As we climbed up the hill (not a long walk), we took a turn to the left and suddenly these massive structures loomed in front of us. It really took some time for it to sink in. I was here, actually here, seeing these massive monuments I’ve always dreamed of visiting.
A bit about the history of these temples
Rameses II the king who is deified in this temple was one of the most famous kings of Egypt. He ruled from 1279-1213 B.C and was famous for his statesmanship, architecture, military leadership, administrative abilities, and building activity. He set the benchmark by which subsequent rulers of Egypt measured themselves.
This temple was built to commemorate his victory over the Hittites at the Battle of Qadesh (also spelled Kadesh) in Syria. Abu Simbel contains a record of this victory. One image carved in the great temple at Abu Simbel shows the king firing arrows from his war chariot and supposedly winning the battle for the Egyptians. Later, Rameses II would make a peace treaty with the Hittites and cement it by marrying a Hittite princess.
The chambers of Rameses’ temple run 185 feet into the cliff. He is portrayed as a god among gods. On only two days of the year the rays of the sun travel into the innermost sacred chamber where a statue of Ramses sits with the sun gods Re-Horakhty and Amun-Re. In the same chamber only Ptah, god of darkness or the underworld, is never lit up by light coming in. These two days are the best days to visit Abu Simbel.
I wish I had inside photos of Abu Simbel to share with you. Unfortunately, they don’t allow photography inside the temple.
The second temple, the temple of Nefertari is located adjacent to his, and was built to honor his most favorite wife Nefertari (he had several).
The interior of the temple is simpler than that of the great temple of Rameses. It contains six pillars that show depictions of the goddess Hathor. The reliefs also show Nefertari in the act of being crowned by the goddesses Hathor and Isis.
At some point the temples were abandoned and, in the period afterwards, were covered with sand, the great colossi gradually disappearing into the desert. In 1817, they were discovered again when a circus stronman uncovered the buried entrance to the great temple.
In the 1960s, the Egyptian government relocated these temples from their original site when the Aswan High Dam was being built, to prevent them getting flooded.
Some more photos
Just wanted to share these additional personal photos. Seeing our height against these structures brings back to me once more the massive size of these two monuments.
About staying the night at Abu Simbel
The Abu Simbel temple has a light and sound show at night. I saw these tempting glorious photos, but ultimately decided against staying the night.
For one, I wasn’t 100% sure about the safety angle and I didn’t want to push our luck. The road to Abu Simbel from Aswan closes by 4, so a late drive back to the city is impossible. If we had traveled by flight, we could have stayed for the light and sound show and then left by plane.

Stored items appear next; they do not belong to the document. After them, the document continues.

import Summits.BirchSwinnertonDyer.BirchSwinnertonDyer.Theorems.GoldfeldAllTwistsTwoConverseTwinAdditiveTwoPrimesTwistHalvabilityPOne
import Summits.BirchSwinnertonDyer.BirchSwinnertonDyer.Theorems.GoldfeldAllTwistsTwoConverseTwinAdditiveTwoPrimesTwistSelmerThreeModEightPOne
import Summits.BirchSwinnertonDyer.BirchSwinnertonDyer.Theorems.GoldfeldAllTwistsTwoConverseTwinAdditiveTwoPrimesTwistSelmerDualThreeModEightPOne
import HarnessLib

set_option linter.dupNamespace false -- namespace `…BirchSwinnertonDyer.BirchSwinnertonDyer…` is the cell's (D-0017 nested layout)
set_option autoImplicit false

/-!
# Twin″ (item 19140), β cell with `q ≡ 3 (mod 8)`, `p ≡ 1 (mod 8)`, TRANCHE C5-F file F-H: the HALVABILITY VALUE is `k = 1` for
# `49a1^{(−2qp)}` over `K = ℚ(√−2qp)` — fact-free given rank one, by F12a's TWO-SIDED square-class count with this cell's Selmer sets

Cell `bsd-goldfeld`, seat `bsd-goldfeld-s1p-c3x` (gen 14); planner RULING (ccclxxv) «CONDITIONAL TRANCHE C5-F» (formula axis), halvability file.
`--supports stmt-BirchSwinnertonDyer-19140` as a HELPER. FACT-FREE: no print binder, no definition, no `sorry`.

THE CELL: `q ≡ 3 (mod 8)` prime with `(q/7) = −1`; `p ≡ 1 (mod 8)` prime with `(−7/p) = +1` and `−7` a fourth power mod `p` (type β);
`(p/q) = −1`. `E = ⟨0, −42qp, 0, 448q²p², 0⟩` (the two-torsion model of `X₀(49)^{(−2qp)}`), `E′ = ⟨0, 84qp, 0, −28q²p², 0⟩`, `K` imaginary
quadratic with `d_K = −8qp`.

THE ARGUMENT is F12a's (`…TwinAdditiveTwoPrimesTwistHalvabilityPOne` §1 `not_forall_halvable_of_descent_twoSided`, imported): on this cell
`S ⊆ {1, 7}` (`twoIsogenySelmerGroup_twoPrimesTwist_subset_pair_threeModEightPOne`) and `S′ ⊆ {1, −7, 2, −14}`
(`twoIsogenySelmerGroup'_twoPrimesTwist_subset_threeModEightPOne`), so the classes `[d_K] = [−2qp]`, `[b·d_K] = [−14qp]` are not values of
`α(E(ℚ))` and `[d_K] = [−2qp]`, `[a′₄·d_K] = [14qp]` are not values of `α′(E′(ℚ))` (every survivor is prime to `qp`). Hence: **for `K`
imaginary quadratic with `d_K = −8qp` and ANY elliptic `W/ℚ` with `C • W = X₀(49)^{(−2qp)}` of rank one, NOT every `y ∈ W(ℚ)` is halvable in
`W(K)` up to torsion** — the halvability value `k` of the `#Ш_an` bookkeeping is `1`. This is the `k = 1` input of the cell's formula closer.
HONEST FRAMING: Mordell–Weil algebra; nothing about `L`-values; no `BSD(W,2)` is proved here; twist-density ZERO; item 19140 stays open; BSD is
not proved by any of this.

References: [SilvermanTate2015] §3.4–3.6; [SilvermanAEC2009] III.4.5, X.4.9, Exercise 10.16.
-/

noncomputable section

open scoped Classical

open WeierstrassCurve Literature.NumberTheory.EllipticCurves Literature.NumberTheory.EllipticCurves.ModularForms
  WeierstrassCurve.QuadraticDescent
open WeierstrassCurve.Affine (sqClass sqClass_mul sqClass_eq_one_iff)

namespace Summit.BirchSwinnertonDyer.BirchSwinnertonDyer.Theorems.GoldfeldGoodTwists

/-! ## The β cell `q ≡ 3 (8)`, `p ≡ 1 (8)`: `E = ⟨0, −42qp, 0, 448q²p², 0⟩`, `E′ = ⟨0, 84qp, 0, −28q²p², 0⟩`, `K = ℚ(√−2qp)` -/

section HalvabilityThreeModEightPOne

variable {K : Type} [Field K] [NumberField K] {q p : ℕ} [Fact q.Prime] [Fact p.Prime]

omit [Field K] [NumberField K] in
/-- Squarefree integers with the same square class in `ℚ^×/ℚ^{×2}` are equal (tree `eq_of_squarefree_of_mul_eq_sq`). [folklore] -/
private theorem eq_of_squarefree_of_sqClass_intCast_eq_threeModEightPOne {d₁ d₂ : ℤ} (h₁ : Squarefree d₁) (h₂ : Squarefree d₂)
    (he : sqClass (d₁ : ℚ) = sqClass (d₂ : ℚ)) : d₁ = d₂ := by
  have h0₁ : (d₁ : ℚ) ≠ 0 := by exact_mod_cast h₁.ne_zero
  have h0₂ : (d₂ : ℚ) ≠ 0 := by exact_mod_cast h₂.ne_zero
  have h1 : sqClass ((d₁ : ℚ) * d₂) = 1 := by rw [sqClass_mul h0₁ h0₂, he, Affine.SqUnits.mul_self]
  obtain ⟨u, hu⟩ := (sqClass_eq_one_iff (mul_ne_zero h0₁ h0₂)).mp h1
  obtain ⟨m, hm⟩ : IsSquare (d₁ * d₂) := by
    rw [← Rat.isSquare_intCast_iff]
    exact ⟨u, by push_cast; rw [hu, pow_two]⟩
  exact eq_of_squarefree_of_mul_eq_sq h₁ h₂ (m := m) (by rw [hm, pow_two])

omit [Field K] [NumberField K] in
/-- `c·t²` and `c` have the same square class (`t ≠ 0`, `c ≠ 0`). [folklore] -/
private theorem sqClass_mul_sq_eq_threeModEightPOne {c t : ℚ} (hc : c ≠ 0) (ht : t ≠ 0) : sqClass (c * t ^ 2) = sqClass c := by
  rw [sqClass_mul hc (pow_ne_zero 2 ht), Affine.sqClass_sq, Affine.SqUnits.mul_one]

Do I now regret not staying the night? Not really. Abu Simbel just seemed so distant and lonely. I loved our short visit to the temple but I felt more at ease once we reached the bright lights of Aswan. I guess I am a scaredycat at heart after all. Abu Simbel while beautiful felt too remote for me to be entirely comfortable spending a night there.
I want to know: I am currently prepping the rest of my blog posts on Egypt and would like to know – Do you mind my peppering these posts with so much historical detail? Would you prefer shorter posts without all the history? Do let me know so I can write up my posts accordingly.